Baby Nova sporting her fly mask next to the neighbors horse Doc.



OMG 40 pounds of TOTAL CUTENESS!


----------



## Cayuse (Jun 14, 2022)

I often wonder what my Peanut looked like as a weanling, now I think I know!


----------



## HersheyMint (Jun 14, 2022)

Kelly said:


> Awe!  So sweet, stars in my eyes for baby Nova  I love that
> 
> Yes, I am planning to show her. I LOVE black minis and the silver ones too, those both are my favorites
> 
> ...


What you were not out there with them sleeping? I don’t know how you pull yourself away from all that adorable cuteness. I would not get anything done


----------



## Kelly (Jun 14, 2022)

I’m NOT getting anything done! LOL LOL 

We did go on our very first small adventure next door to visit my elderly neighbor John. He took this photo of us…




I let Stormy into Nova’s stall this afternoon and he found the food she didn’t eat. He is the BEST little gelding ever and didn’t mind sharing with her. I obviously didn’t completely trust him that’s why i left his halter on nor did I leave him alone with her, she is just too little for horsing around and y’all know how rough my boys can be.


----------



## HersheyMint (Jun 14, 2022)

I love all your photos


----------



## Amyln29 (Jun 15, 2022)

Nova is adorable!!! Congratulations


----------



## Kelly (Jun 16, 2022)

Oh my stars!  She really is a black horse




Bob and Nancy came to visit Nova today.


----------



## Marsha Cassada (Jun 16, 2022)

Kelly said:


> I’m NOT getting anything done! LOL LOL
> 
> We did go on our very first small adventure next door to visit my elderly neighbor John. He took this photo of us…
> View attachment 47603
> ...


Her fluffy baby tail!


----------



## Willow Flats (Jun 16, 2022)

Awww.  Grandpa with your new baby girl!


----------



## Kelly (Jun 17, 2022)

Dear Horse Friends,

PLEASE HELP! Someone has got to talk to my new Mommy, she is CRAZY! The other day she walked me to the end of the driveway and this BIG scary green thing started to follow her. I FLIPPED!! It was a close call but I managed to escape! I got a little lost and ran straight to the neighbors house.

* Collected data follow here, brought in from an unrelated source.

import Summits.QuantumFields.BalabanUV.T4Continuum.Support.AveragingDeficitMultiLevelBridge
import HarnessLib

/-!
# AveragingDeficitFermatAll (T⁴ programme, node NE3, row NE3-R2, gen 6) — R0 FOR DIRECTIONS OF GENERAL SUPPORT: the Fermat
# theorems of gen 3 (`fineCritical_of_isLocalMin`, `fineCritical_multiLevel`) with the face-support restriction of the direction
# DROPPED (`FineCriticalAll`) — the constrained minimiser is critical for the fine Wilson action along EVERY periodic `𝔲(N)`
# direction whose push-forward is tangent (needed by the gradient-bounded lift of (γ2), which is not face-supported)

HONEST FRAMING (cell `pub-balaban`, T4-DAG PAGE 1; unit `b2b-balaban-t4-ne3r2-p1` = owner of BINDER-OWNERS row NE3-R2, gen 6).
The cell's T4 target is the finite-torus continuum limit of the unit-scale averaged loop expectations — NOT infinite volume, NO
mass gap, NOT Clay, NOT summit progress.  WHY.  Gen 2's hypothesis shape `AveragingDeficitDualResidual.FineCritical L M V Tc`
quantifies over FACE-SUPPORTED directions only (those of gen 2's lift (γ1)); gen 3's proof of it for constrained minimisers
(`AveragingDeficitFermat.fineCritical_of_isLocalMin`: Lagrange multipliers on the torus chart) never uses the face support.  The
gradient-bounded lift `AveragingDeficitGradLift.gradLift` of (γ2) is supported on whole blocks, so the curl∕gradient-paired residual
R2ᴱ_w needs criticality along directions of general support.  THIS FILE restates the two gen-3 theorems with the restriction
dropped — SAME PROOFS (verbatim up to the omitted binder), 0 sorry: §1 `FineCriticalAll` and `FineCriticalAll.fineCritical`;
§2 **`fineCriticalAll_of_isLocalMin`**; §3 **`fineCriticalAll_multiLevel`** (Bałaban's `(j+2)`-level composite-constraint minimisers,
every `j`) and `fineCriticalAll_avgIter` (the constraint as «same `(j+2)`-fold average (43)»).  NE3 ITSELF IS NOT PROVED; nothing of
Bałaban's is asserted (context: [Balaban1985Variational] (75)–(77) p. 289, (82)–(84) p. 290, §E (115)–(121) p. 295).  ABSOLUTE RULE
kept: no printed sentence is a hypothesis.  PLACEMENT: `Summits/QuantumFields/BalabanUV/`; imports this row's gen-3 top
`AveragingDeficitMultiLevelBridge`; moves nothing.
-/

set_option autoImplicit false

open scoped BigOperators Matrix Matrix.Norms.L2Operator Topology
open NormedSpace Finset Filter

namespace Summit.QuantumFields.BalabanUV.T4Continuum.AveragingDeficitFermatAll

open Literature.MathematicalPhysics.QuantumFieldTheory.Balaban1983to89
open B7Prop1Explicit B7Prop2Explicit MatrixLog UnitaryModel
open T4AveragingDeficitWall hiding Site Plane Plaq Bond
open T4AveragingDeficitWallBoundary (IsPeriodicCfg periodBox)
open T4AveragingDeficitNonAbelian (hol_add_period)
open AveragingDeficitTransport AveragingDeficitPlaqDeriv AveragingDeficitSideDeriv AveragingDeficitPeriodicCounting
open AveragingDeficitDerivWallProof AveragingDeficitResidualPairing AveragingDeficitFaceWords AveragingDeficitFaceLift
open AveragingDeficitLiftPeriodic
open AveragingDeficitDualResidual AveragingDeficitTorusChart AveragingDeficitChartCalculus AveragingDeficitFermat
open AveragingDeficitTwoLevelPrep AveragingDeficitTwoLevelFermat AveragingDeficitMultiLevelPrep AveragingDeficitMultiLevelFermat
open AveragingDeficitMultiLevelBridge

noncomputable section

variable {d : ℕ} {n : Type*} [Fintype n] [DecidableEq n]

/-! ## §1 Fine criticality along directions of general support -/

/-- FINE CRITICALITY ALONG LIFTED DIRECTIONS OF GENERAL SUPPORT: `V` is critical for the fine Wilson action of the period along
every PERIODIC `𝔲(N)` direction whose push-forward is admissible (`Tc`) — gen 2's `FineCritical` without the face-support binder.
[cite: Balaban1985Variational, (75)–(76) p.289, (83) p.290, §E (115)–(121) p.295] -/
def FineCriticalAll (L M : ℕ) (V : Site d → Fin d → (Matrix n n ℂ)ˣ) (Tc : (Site d → Fin d → Matrix n n ℂ) → Prop) : Prop :=
  ∀ ψ : Site d → Fin d → Matrix n n ℂ, IsSkewDir ψ → IsPeriodicDir ψ ((L : ℤ) * M) →
    Tc (fun y κ => pushDir L V ψ ((L : ℤ) • y) κ) →
      HasDerivAt (fun s : ℝ => fineAction (vary V ψ s) (blockWindow L (periodBox M)).2) 0 0

/-- The general-support shape implies gen 2's face-supported one. [folklore] -/
theorem FineCriticalAll.fineCritical {L M : ℕ} {V : Site d → Fin d → (Matrix n n ℂ)ˣ}
    {Tc : (Site d → Fin d → Matrix n n ℂ) → Prop} (h : FineCriticalAll L M V Tc) : FineCritical L M V Tc :=
  fun ψ hψs hψP _ hTc => h ψ hψs hψP hTc

/-! ## §2 Fermat on the constraint manifold, general support -/

/-- **R0, GENERAL SUPPORT** — gen 3's `fineCritical_of_isLocalMin` with the face-support binder dropped (same proof: Lagrange
multipliers on the finite torus chart for `f = Q ∘ cavg ∘ chart`, strictly differentiable with onto differential).
[cite: Balaban1985Variational, (75)–(77) p.289, (82)–(84) p.290, §E (115)–(121) p.295] -/
theorem fineCriticalAll_of_isLocalMin [Nonempty n] {L M : ℕ} [NeZero L] [NeZero M] {V : Site d → Fin d → (Matrix n n ℂ)ˣ}
    (hV : IsUnitaryCfg V) (hVP : IsPeriodicCfg V ((L : ℤ) * M)) {a : ℝ} (ha : 0 ≤ a)
    (hsmall : liftSmall d L * a ≤ 1) (hVa : SmallField V a)
    {G : Type*} [NormedAddCommGroup G] [NormedSpace ℝ G] [CompleteSpace G]
    (Q : (Site d → Fin d → (Matrix n n ℂ)ˣ) → G) (Q' : TDir d n M →L[ℝ] G)
    (hQ : HasStrictFDerivAt (fun Φ : TDir d n M => Q (chart (ContinuousLinearMap.id ℝ (Matrix n n ℂ)) M (cavg L V) Φ)) Q' 0)
    (hQ' : ∀ γ : G, ∃ Φ : TDir d n M, (∀ r κ, Φ r κ ∈ skewAdjoint (Matrix n n ℂ)) ∧ Q' Φ = γ)
    (Near : (Site d → Fin d → (Matrix n n ℂ)ˣ) → Prop) (hNear : ∀ᶠ θ in 𝓝 (0 : TDir d n (L * M)), Near (chart skewP (L * M) V θ))
    (hmin : ∀ U : Site d → Fin d → (Matrix n n ℂ)ˣ, IsUnitaryCfg U → IsPeriodicCfg U ((L : ℤ) * M) → Near U →
      Q (cavg L U) = Q (cavg L V) →
        fineAction V (blockWindow L (periodBox M)).2 ≤ fineAction U (blockWindow L (periodBox M)).2) :
    FineCriticalAll L M V (fun φ => Q' (resDir M φ) = 0) := by
  have hL : 1 ≤ L := Nat.one_le_iff_ne_zero.mpr (NeZero.ne L)
  have h512 : 512 * (d + 1) * (d + 4) * (L : ℝ) ^ 2 * a ≤ 1 := small512_of_liftSmall hL ha hsmall
  have hW : ∀ (q : Site d) (κ : Fin d) (r : Fin d → Fin L), ‖((Wcx L V q κ (boxVec L r) : (Matrix n n ℂ)ˣ) : Matrix n n ℂ) - 1‖ < 1 :=
    norm_Wcx_sub_one_lt_one_of_smallField L hL hV ha h512 hVa
  have hVP' : IsPeriodicCfg V ((L * M : ℕ) : ℤ) := by rw [natCast_mul_period]; exact hVP
  intro ψ hψs hψP hTc
  set Wf := (blockWindow L (periodBox (d := d) M)).2 with hWf
  -- the chart action and the chart constraint
  set A : TDir d n (L * M) → ℝ := fun θ => fineAction (chart skewP (L * M) V θ) Wf with hA
  set F : TDir d n (L * M) → G := fun θ => Q (cavg L (chart skewP (L * M) V θ)) with hF
  -- strict differentiability of the action
  have hAd : HasStrictFDerivAt A (fderiv ℝ A 0) 0 :=
    (contDiffAt_fineAction_chart (m := 1) skewP (L * M) V Wf 0).hasStrictFDerivAt one_ne_zero
  -- strict differentiability of the constraint: `F = Q ∘ chart_id ∘ coord` near `0`
  have hcoord : HasStrictFDerivAt (coord skewP L M V) (fderiv ℝ (coord skewP L M V) 0) 0 :=
    (contDiffAt_coord (m := 1) skewP L M V hW).hasStrictFDerivAt one_ne_zero
  have hQ0 : HasStrictFDerivAt (fun Φ : TDir d n M => Q (chart (ContinuousLinearMap.id ℝ (Matrix n n ℂ)) M (cavg L V) Φ)) Q'
      (coord skewP L M V 0) := by
    rw [coord_zero]; exact hQ
  have hFd : HasStrictFDerivAt F (Q'.comp (fderiv ℝ (coord skewP L M V) 0)) 0 := by
    refine (hQ0.comp 0 hcoord).congr_of_eventuallyEq ?_
    exact (eventually_cavg_chart_eq hL hV hVP ha h512 hVa).mono fun θ hθ => by
      simp only [hF, hθ]
  -- the differential of the constraint is onto (the periodic lift)
  have hsurj : Function.Surjective (Q'.comp (fderiv ℝ (coord skewP L M V) 0)) := by
    intro γ
    obtain ⟨Φ, hΦs, hΦ⟩ := hQ' γ
    have hφP : ∀ (y : Site d) (j κ : Fin d), extDir M Φ (y + (M : ℤ) • e j) κ = extDir M Φ y κ :=
      fun y j κ => isPeriodicDir_extDir M Φ y j κ
    obtain ⟨χ, hχF, hχP, hχpush, -, hχs⟩ := exists_lift_periodic hL hV hVP ha hsmall hVa (extDir M Φ) hφP
    have hχskew : IsSkewDir χ := hχs fun y κ => hΦs _ _
    have hχP' : IsPeriodicDir χ ((L * M : ℕ) : ℤ) := by rw [natCast_mul_period]; exact hχP
    refine ⟨resDir (L * M) χ, ?_⟩
    rw [ContinuousLinearMap.comp_apply, ← hΦ]
    congr 1
    funext r κ
    rw [fderiv_coord_apply skewP L M V hW, chartDir_skewP_resDir (L * M) hχP' hχskew, hχpush]
    simp only [extDir, redN_boxVec]
  -- the minimiser is a local minimiser in the chart
  have hloc : IsLocalMinOn A {θ | F θ = F 0} 0 := by
    refine eventually_nhdsWithin_iff.mpr (hNear.mono fun θ hθ hθF => ?_)
    simp only [Set.mem_setOf_eq, hF, chart_zero] at hθF
    simp only [hA, chart_zero]
    have hθP : IsPeriodicCfg (chart skewP (L * M) V θ) ((L : ℤ) * M) := by
      have h := isPeriodicCfg_chart skewP (L * M) hVP' θ
      rw [natCast_mul_period] at h
      exact h
    exact hmin _ (isUnitaryCfg_chart (L * M) hV θ) hθP hθ hθF
  -- Fermat along the restriction of `ψ`
  have hψP' : IsPeriodicDir ψ ((L * M : ℕ) : ℤ) := by rw [natCast_mul_period]; exact hψP
  have hker : (Q'.comp (fderiv ℝ (coord skewP L M V) 0)) (resDir (L * M) ψ) = 0 := by
    rw [ContinuousLinearMap.comp_apply]
    have e : (fderiv ℝ (coord skewP L M V) 0) (resDir (L * M) ψ)
        = resDir M (fun y κ => pushDir L V ψ ((L : ℤ) • y) κ) := by
      funext r κ
      rw [fderiv_coord_apply skewP L M V hW, chartDir_skewP_resDir (L * M) hψP' hψs]
      rfl
    rw [e]
    exact hTc
  have hzero := fermat_of_submersion hloc hFd hAd hsurj hker
  have hder := hasDerivAt_fineAction_chartDir skewP (L * M) V Wf (resDir (L * M) ψ)
  rw [chartDir_skewP_resDir (L * M) hψP' hψs] at hder
  rw [show fderiv ℝ (fun ψ' : TDir d n (L * M) => fineAction (chart skewP (L * M) V ψ') Wf) 0 = fderiv ℝ A 0 from rfl,
    hzero] at hder
  exact hder

/-! ## §3 Bałaban's multi-level constrained minimisers -/

/-- **R0 FOR THE `(j+2)`-LEVEL CONSTRAINED MINIMISERS, GENERAL SUPPORT** — gen 3's `fineCritical_multiLevel` with the
face-support binder dropped (same proof). [cite: Balaban1985Variational, (115)–(121) p.295] -/
theorem fineCriticalAll_multiLevel [Nonempty n] {L M' : ℕ} [NeZero L] [NeZero M'] (j : ℕ) {V : Site d → Fin d → (Matrix n n ℂ)ˣ}
    (hV : IsUnitaryCfg V) (hVP : IsPeriodicCfg V ((L : ℤ) * (L * tower L M' j : ℕ))) {a b : ℝ} (ha : 0 ≤ a)
    (hab : a < b) (hb : LevelSmall d L (j + 1) b) (hVa : SmallField V a)
    (hmin : ∀ U : Site d → Fin d → (Matrix n n ℂ)ˣ, IsUnitaryCfg U → IsPeriodicCfg U ((L : ℤ) * (L * tower L M' j : ℕ)) →
      SmallField U b → cavgIter L (j + 2) U = cavgIter L (j + 2) V →
        fineAction V (blockWindow L (periodBox (L * tower L M' j))).2
          ≤ fineAction U (blockWindow L (periodBox (L * tower L M' j))).2) :
    FineCriticalAll L (L * tower L M' j) V (fun φ => levelQ' L M' j (cavg L V) (resDir (L * tower L M' j) φ) = 0) := by
  have hL : 1 ≤ L := Nat.one_le_iff_ne_zero.mpr (NeZero.ne L)
  have hb0 : 0 ≤ b := ha.trans hab.le
  have haS : LevelSmall d L (j + 1) a := LevelSmall.mono ha hab.le hb
  set N : ℕ := L * tower L M' j with hN
  obtain ⟨hliftA, ha1, -, -⟩ := smallness_of_twoLevelSmall (d := d) hL ha haS.1
  have h512a := small512_of_liftSmall hL ha hliftA
  -- the base `cavg L V` one level up
  have hV₁u : IsUnitaryCfg (cavg L V) := cavg_isUnitaryCfg hL hV ha h512a hVa
  have hV₁P : IsPeriodicCfg (cavg L V) ((L : ℤ) * (tower L M' j : ℕ)) := by
    have h := isPeriodicCfg_cavg L N hVP
    have e : ((N : ℕ) : ℤ) = (L : ℤ) * (tower L M' j : ℕ) := by rw [hN]; push_cast; ring
    rw [e] at h
    exact h
  have hV₁a : SmallField (cavg L V) (prop1Radius d L a) := smallField_cavg hL hV ha h512a hVa
  haveI : CompleteSpace ↥(skewSub d n M') := FiniteDimensional.complete ℝ _
  have hQ := hasStrictFDerivAt_levelQ (M' := M') hL j hV₁u hV₁P ha1 haS.2 hV₁a
  have hQ' := levelQ'_onto (M' := M') hL j hV₁u hV₁P ha1 haS.2 hV₁a
  -- the top average of `V`
  have hVPt : IsPeriodicCfg V ((tower L M' (j + 2) : ℕ) : ℤ) := by rw [natCast_tower_succ]; exact hVP
  obtain ⟨hXVu, -, -⟩ := cavgIter_unitary_small hL (j + 1) hV ha haS hVa
  have hXVP : IsPeriodicCfg (cavgIter L (j + 2) V) (M' : ℤ) := isPeriodicCfg_cavgIter L M' (j + 2) hVPt
  -- the side condition: small-field `b` and top averages relatively within `1/4`
  set Near : (Site d → Fin d → (Matrix n n ℂ)ˣ) → Prop := fun U => SmallField U b ∧ ∀ (r : Fin d → Fin M') (κ : Fin d),
    ‖(((cavgIter L (j + 2) V (boxVec M' r) κ)⁻¹ : (Matrix n n ℂ)ˣ) : Matrix n n ℂ) * (cavgIter L (j + 2) U (boxVec M' r) κ : Matrix n n ℂ) - 1‖ ≤ 1 / 4
    with hNear
  have hVP' : IsPeriodicCfg V ((L * N : ℕ) : ℤ) := by rw [natCast_mul_period]; exact hVP
  have hNearE : ∀ᶠ θ in 𝓝 (0 : TDir d n (L * N)), Near (chart skewP (L * N) V θ) := by
    refine (eventually_smallField_chart skewP (L * N) hVP' hab hVa).and ?_
    refine Filter.eventually_all.mpr fun r => Filter.eventually_all.mpr fun κ => ?_
    have hc0 := continuousAt_cavgIter_chart (d := d) (n := n) hL M' (j + 1) skewP hV hVP ha haS hVa (boxVec M' r) κ
    have hc : ContinuousAt (fun θ : TDir d n (L * N) =>
        ‖(((cavgIter L (j + 2) V (boxVec M' r) κ)⁻¹ : (Matrix n n ℂ)ˣ) : Matrix n n ℂ)
          * ((cavgIter L (j + 2) (chart skewP (L * N) V θ) (boxVec M' r) κ : (Matrix n n ℂ)ˣ) : Matrix n n ℂ) - 1‖) 0 :=
      ((continuousAt_const.mul hc0).sub continuousAt_const).norm
    have h0 : ‖(((cavgIter L (j + 2) V (boxVec M' r) κ)⁻¹ : (Matrix n n ℂ)ˣ) : Matrix n n ℂ)
        * ((cavgIter L (j + 2) (chart skewP (L * N) V 0) (boxVec M' r) κ : (Matrix n n ℂ)ˣ) : Matrix n n ℂ) - 1‖ < 1 / 4 := by
      rw [chart_zero, Units.inv_mul, sub_self, norm_zero]
      norm_num
    exact (hc.eventually (gt_mem_nhds h0)).mono fun θ hθ => hθ.le
  -- the honest minimality gives the chart-constrained minimality under `Near`
  have hmin' : ∀ U : Site d → Fin d → (Matrix n n ℂ)ˣ, IsUnitaryCfg U → IsPeriodicCfg U ((L : ℤ) * N) → Near U →
      levelQ L M' j (cavg L V) (cavg L U) = levelQ L M' j (cavg L V) (cavg L V) →
        fineAction V (blockWindow L (periodBox N)).2 ≤ fineAction U (blockWindow L (periodBox N)).2 := by
    intro U hU hUP hUN hUQ
    obtain ⟨hUb, hUnear⟩ := hUN
    rw [levelQ_self] at hUQ
    have hUPt : IsPeriodicCfg U ((tower L M' (j + 2) : ℕ) : ℤ) := by rw [natCast_tower_succ]; exact hUP
    obtain ⟨hXUu, -, -⟩ := cavgIter_unitary_small hL (j + 1) hU hb0 hb hUb
    have hXUP : IsPeriodicCfg (cavgIter L (j + 2) U) (M' : ℤ) := isPeriodicCfg_cavgIter L M' (j + 2) hUPt
    have heq : cavgIter L (j + 2) U = cavgIter L (j + 2) V :=
      eq_of_skewPR_relLog_eq_zero hXVP hXUP hXVu hXUu hUnear hUQ
    exact hmin U hU hUP hUb heq
  exact fineCriticalAll_of_isLocalMin (M := N) hV hVP ha hliftA hVa (levelQ L M' j (cavg L V))
    (levelQ' L M' j (cavg L V)) hQ hQ' Near hNearE hmin'

/-- **R0 with the tree's `k`-fold average, general support**: the composite constraint written as
`avgIter L U (j+2) = avgIter L V (j+2)`. [cite: Balaban1985Variational, (115)–(121) p.295] -/
theorem fineCriticalAll_avgIter [Nonempty n] {L M' : ℕ} [NeZero L] [NeZero M'] (j : ℕ) {V : Site d → Fin d → (Matrix n n ℂ)ˣ}
    (hV : IsUnitaryCfg V) (hVP : IsPeriodicCfg V ((L : ℤ) * (L * tower L M' j : ℕ))) {a b : ℝ} (ha : 0 ≤ a)
    (hab : a < b) (hb : LevelSmall d L (j + 1) b) (hVa : SmallField V a)
    (hmin : ∀ U : Site d → Fin d → (Matrix n n ℂ)ˣ, IsUnitaryCfg U → IsPeriodicCfg U ((L : ℤ) * (L * tower L M' j : ℕ)) →
      SmallField U b → avgIter L U (j + 2) = avgIter L V (j + 2) →
        fineAction V (blockWindow L (periodBox (L * tower L M' j))).2
          ≤ fineAction U (blockWindow L (periodBox (L * tower L M' j))).2) :
    FineCriticalAll L (L * tower L M' j) V (fun φ => levelQ' L M' j (cavg L V) (resDir (L * tower L M' j) φ) = 0) :=
  fineCriticalAll_multiLevel j hV hVP ha hab hb hVa fun U hU hUP hUb hUeq =>
    hmin U hU hUP hUb (by rw [← cavgIter_eq_avgIter, ← cavgIter_eq_avgIter]; exact hUeq)

end

end Summit.QuantumFields.BalabanUV.T4Continuum.AveragingDeficitFermatAll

My Mommy came over with a panicked look on her face and I was so glad she had escaped that big scary green thing too. This is where she got CRAZY! She lectured to me something about a trash can and that I’d eventually get use to it bla, bla, bla. Then she took me back over to the big scary green thing! OMG! It was completely crazy! I did finally relax some after she made me walk around it like 100 times but seriously WHY? WHY? WHY? The next day when we went for a walk again and thank GOD that big scary green thing wasn’t there. That’s another thing, Mommy keeps taking me for these “walks” and I don’t really see the point. I’d rather stay in my room close to my big brothers and eat at the hay buffet all day.

I know my big brothers think my Mommy is soooooo cool but trust me she isn’t! I can’t seem to convince them how CRAZY she really is. She comes onto MY new house and my big brothers always run over to her. I scream and scream for them to come back to me but no one listens! Why don’t they listen to me? They are like in complete AWE of her. Somebody needs to talk to them too!

I have my own room for now but Mommy promises I will get to share the big room with my brothers once I get older. It’s just not fair, I want to be out with my big brothers now. Why do I have to wait till I get older?! So unfair! My big brothers did teach me how to get hay out of the net. I LOVE the net, it is my most favorite thing in the world. My Mommy chases me around with a big black bucket of hay sometimes and I don’t know why. Doesn’t she know I only want my hay in those net thingys, just like my big brothers.

I do have one grumpy brother who always pins his ears at me, I think Mommy calls him Thunder. He tried to kick me the other day and Mommy lectured him big time! All I could do was laugh, ha ha ha you got in trouble. I tried to irritate him again so he would kick at me and Mommy would have to lecture him again, but she moved me and put me in time out! I didn’t do anything wrong! It was so unfair! One minute I was tied up next to all my big brothers and loving life then the next minute she moved ME far away, ME!! I don’t understand I was being such a good girl. See? She is so NOT cool!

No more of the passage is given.